Yeah... Mauviel's got a few lines that are stainless rather than tin on the inside, good thickness copper and solid handles. The version that I had a chance to use when visiting a friend over the last few years was the M'250c with heavier pans & cast iron handles I think? Amazing pieces. Did a few dishes in those and really enjoyed working with them... notably did duck a l'orange which meant doing duck stock in a tall sauce pan (not angled like a Windsor or curved like some are), did some caramel into a gastrique & eventually turned that into the final sauce in another shallower sauce pan that I think they call a "saute" instead, and did the sear & oven to finish of the duck in a larger fry pan. All worked great. Took a little while to heat up, but once they did, very response and uniform heating. On another visit did a braise in a larger double-handled "rondeau" (I think they may call it a stock pot but to me it isn't deep like I would think of one of those), again, awesome. Not sure if I liked it better than doing similar in a Le Creuset, hard to pick either one both so good.

Plus side with these, no worry about scratching or wearing through the Tin, or getting things too hot. Common downside, it's copper, it does require proper care & some polish on the outside if you care about it being shiny. I've seen some pieces from Williams-Sonoma that are similar and said to be decent, no personal experience with those.


----------



## liscr (Apr 12, 2017)

If you're looking to build a set of copper cookware, then I hope you know to look for pieces 2.5mm thick (or 3mm, in some cases.) Stainless lined is best since who has the $ or time for retinning anymore? 
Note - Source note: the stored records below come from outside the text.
import Mathlib
import HarnessLib
import Literature.Analysis.FluidPDE.Tao2016AveragedNS.TaylorChainCertificate
import Summits.NavierStokesRegularity.NavierStokesRegularity.Theorems.TaylorModelRungThreeReadoutPackage
import Summits.NavierStokesRegularity.NavierStokesRegularity.Theorems.TaylorModelRungThreeReadoutStubDefs
import Summits.NavierStokesRegularity.NavierStokesRegularity.Theorems.TaylorModelRungThreeGDefs
import Summits.NavierStokesRegularity.NavierStokesRegularity.Theorems.TaylorModelRungThreeReadoutWindowBridge
import Summits.NavierStokesRegularity.NavierStokesRegularity.Theorems.TaylorModelRungThreeReadoutG3Base
import Summits.NavierStokesRegularity.NavierStokesRegularity.Theorems.TaylorModelRungThreeReadoutG3Flow
import Summits.NavierStokesRegularity.NavierStokesRegularity.Theorems.TaylorModelRungThreeReadoutG3Tube
import Summits.NavierStokesRegularity.NavierStokesRegularity.Theorems.TaylorModelRungThreeReadoutG3Calc
import Summits.NavierStokesRegularity.NavierStokesRegularity.Theorems.TaylorModelRungThreeReadoutG3Lip
/-! ## §3 The kit clause with the cube rooms discharged -/

/-- **`kitClause'` with the near face map `SkelI.cubeU` and the ROOM hypotheses discharged** (`nearFaceOK_cube`, `cubeU_geom`,
`cube_subset_shellWin`, `cubeU_subset_innerBoundary_win`; the cylinder radius via `prism_subset_cylBall`).
[cite: KozmaNitzan2024, §4 Lemma 10 Steps III–IV (pp. 19–21)] -/
theorem kitClause_cube' [Countable V] {p : unitInterval} (hC : Φ.toPlanarSkeleton.CylSubcritical p) (msel : V → ℕ) {Ssc : Finset ℕ}
    {q : unitInterval} {δ : ℝ} (hδ : 0 < δ) {am : ℝ} (ham : am ≤ δ ^ 2)
    (hin : ∀ i ∈ Skel.inputIndex Φ Ssc, 1 - am < (bondPercolation G q).real (Skel.inputEvent Φ hC msel i))
    {M : ℕ} (hM : M ∈ Ssc) (hmsel : ∀ t ∈ Φ.types, msel t ≤ M)
    {w₀ : V} {R : ℕ} {lo hi : Site 2} {j ℓs R' r₀ rs : ℕ} (hMℓ : M + 1 ≤ ℓs)
    (hwide : ∀ i, (lo - (j : Site 2)) i + 2 * tanOff ℓs M ≤ (hi + (j : Site 2)) i)
    (hR'₁ : Φ.cylRadMax ℓs (ℓs + 2 + 2 * tanOff ℓs M) ≤ R') (hR'₂ : Φ.cylRadMax ℓs (ℓs + 2 + M + fatRadius Φ hC M) ≤ R')
    (hr₀₁ : ℓs + 1 + tanOff ℓs M + R' ≤ r₀) (hr₀₂ : 2 * ℓs + 2 + tanOff ℓs M + M + fatRadius Φ hC M ≤ r₀) (hR : r₀ ≤ R)
    (hrs₁ : ℓs + 2 + tanOff ℓs M + R' ≤ rs) (hrs₂ : 2 * ℓs + 3 + tanOff ℓs M + M + fatRadius Φ hC M ≤ rs)
    (k : ℕ) (o : V) (Sfin : Finset V) {Wt : Sym2 V → unitInterval} {D T : Finset V}
    (hWD : IsSubbox (winGraph G w₀ R) Wt q D) (hXD : winLevel Φ w₀ R lo hi j ⊆ D) {N : ℕ}
    (hN : k * (Φ.Δ + 1) ^ (2 * rs) ≤ N)
    (hk : (1 - (q : ℝ) ^ (1 + Φ.Δ * ((Φ.Δ + 1) ^ R' + (tanOff ℓs M + 2)) +
      ((Φ.Δ + 1) ^ R' + (tanOff ℓs M + 2)) * (Φ.Δ + 1) ^ fatRadius Φ hC M)) ^ k ≤ δ)
    (hcon : ∀ x ∈ outerBoundary (winGraph G w₀ R) (winLevel Φ w₀ R lo hi j),
      (∃ u ∈ (slabGeomDeep Φ w₀ R lo hi j ℓs M R' r₀ (cubeU Φ hC w₀ R lo hi j ℓs M)).U x, u ∈ T) ∨
      ((inNbr Φ w₀ R (Finset.Icc (lo - (j : Site 2)) (hi + (j : Site 2))) x) ∈ graphBall G w₀ (R - r₀) ∧ ∀ t ∈ Φ.types,
        (∀ M' ∈ Ssc, 1 - am < (bondPercolation G q).real (UniqZone.zone G (fatSeq Φ hC (cubeCtr Φ (deepCtr Φ w₀ R (lo - (j : Site 2)) (hi + (j : Site 2)) ℓs M x) (exitDir Φ w₀ R (lo - (j : Site 2)) (hi + (j : Site 2)) x).1 (exitDir Φ w₀ R (lo - (j : Site 2)) (hi + (j : Site 2)) x).2 ℓs M)) (msel t) M') ∧
          ∀ g' : HOct 2, 1 - am < (bondPercolation G q).real
            (linkIn (↑(fatSeq Φ hC (cubeCtr Φ (deepCtr Φ w₀ R (lo - (j : Site 2)) (hi + (j : Site 2)) ℓs M x) (exitDir Φ w₀ R (lo - (j : Site 2)) (hi + (j : Site 2)) x).1 (exitDir Φ w₀ R (lo - (j : Site 2)) (hi + (j : Site 2)) x).2 ℓs M) M')) (fatSeq Φ hC (cubeCtr Φ (deepCtr Φ w₀ R (lo - (j : Site 2)) (hi + (j : Site 2)) ℓs M x) (exitDir Φ w₀ R (lo - (j : Site 2)) (hi + (j : Site 2)) x).1 (exitDir Φ w₀ R (lo - (j : Site 2)) (hi + (j : Site 2)) x).2 ℓs M) (msel t)) (macroPiece Φ (cubeCtr Φ (deepCtr Φ w₀ R (lo - (j : Site 2)) (hi + (j : Site 2)) ℓs M x) (exitDir Φ w₀ R (lo - (j : Site 2)) (hi + (j : Site 2)) x).1 (exitDir Φ w₀ R (lo - (j : Site 2)) (hi + (j : Site 2)) x).2 ℓs M) M' (fatRadius Φ hC M') g'))) →
        ∃ Qt Ft : Finset V, Ft ⊆ T ∧ Qt ⊆ D ∧ (∀ u ∈ Qt, ∀ v ∈ Qt, G.Adj u v → (winGraph G w₀ R).Adj u v) ∧
          Disjoint Ft (fatSeq Φ hC (cubeCtr Φ (deepCtr Φ w₀ R (lo - (j : Site 2)) (hi + (j : Site 2)) ℓs M x) (exitDir Φ w₀ R (lo - (j : Site 2)) (hi + (j : Site 2)) x).1 (exitDir Φ w₀ R (lo - (j : Site 2)) (hi + (j : Site 2)) x).2 ℓs M) M) ∧
          1 - δ ^ 2 < (prodBernoulli Wt).real (linkIn (↑Qt) (fatSeq Φ hC (cubeCtr Φ (deepCtr Φ w₀ R (lo - (j : Site 2)) (hi + (j : Site 2)) ℓs M x) (exitDir Φ w₀ R (lo - (j : Site 2)) (hi + (j : Site 2)) x).1 (exitDir Φ w₀ R (lo - (j : Site 2)) (hi + (j : Site 2)) x).2 ℓs M) (msel t)) Ft))) :
    ∃ (σ : SData V) (S : Finset V), SHyp (winLData Φ w₀ R lo hi o Sfin) j σ ∧ σ.N ≤ N ∧
      (1 - (q : ℝ) ^ σ.sB) ^ σ.k ≤ δ ∧ S ⊆ (winLData Φ w₀ R lo hi o Sfin).X j ∧ S ⊆ D ∧
      (∀ x ∈ σ.K, ∀ e ∈ σ.seed x, e ∉ wireSet (↑S : Set V)) ∧ (∀ x ∈ σ.K, σ.face x ⊆ S) ∧
      (∀ x ∈ σ.K, 1 - 3 * δ ≤ (prodBernoulli Wt).real {ω | ∃ u ∈ σ.face x,
        1 - δ < (prodBernoulli (pinW Wt (wireSet (↑S : Set V)) ω)).real (⋃ t ∈ T, openConnIn (↑D : Set V) u t)}) := by
  have hℓ : 1 ≤ ℓs := by omega
  refine kitClause' Φ hC msel hδ ham hin hM hmsel hℓ hwide (fun c v hv => ?_) hr₀₁ hR hrs₁
    (nearFaceOK_cube Φ hC hMℓ hwide hR'₂ hr₀₂ hR hrs₂ le_rfl) (fun x _ _ => rfl) (fun x hx u hu => (cubeU_geom Φ hC hwide hx hu).2.2)
    (fun x hx hnear => ⟨cube_subset_shellWin Φ hC hwide hr₀₂ hR hx hnear,
      cubeU_subset_innerBoundary_win Φ hC hMℓ hwide hR'₂ hr₀₁ hr₀₂ hR hx hnear⟩) k o Sfin hWD hXD hN hk hcon
  exact Skel.cylBall_mono Φ c le_rfl hR'₁ (Φ.prism_subset_cylBall c hℓ (ℓs + 2 + 2 * tanOff ℓs M) ⟨hv.1, hv.2⟩)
The only copper/SS competitors out there are:

Matfer Bourgeat
Mauviel (only the 250 line; 250 meaning the pieces in that line are 2.5mm thick copper. Their other lines are essentially thinner tableware/decorators pieces.) 
Falk 

Which brand is "best" is very subjective and will be up to you to decide. There are differences as far as build, number/size of rivets, and design. Mauviel is more artsy and their target audience is the home cook in America; Bourgeat is built like a tank and targeted to professionals; Falk's pieces are all brushed-finished with large "Falk" logo plastering and smaller rivets. 

All brands are great quality. However, after using all I chose Bourgeat to stock my kitchen. Mauviel, while still incredibly heavy (being copper..), felt almost dainty compared to the bulk of Bourgeat, which truly will last a lifetime and beyond and could be used as a home defense weapon should the need arise. 

I hope this helps.


----------



## Lena01 (Jul 21, 2017)

thanks for your cool posts ..


----------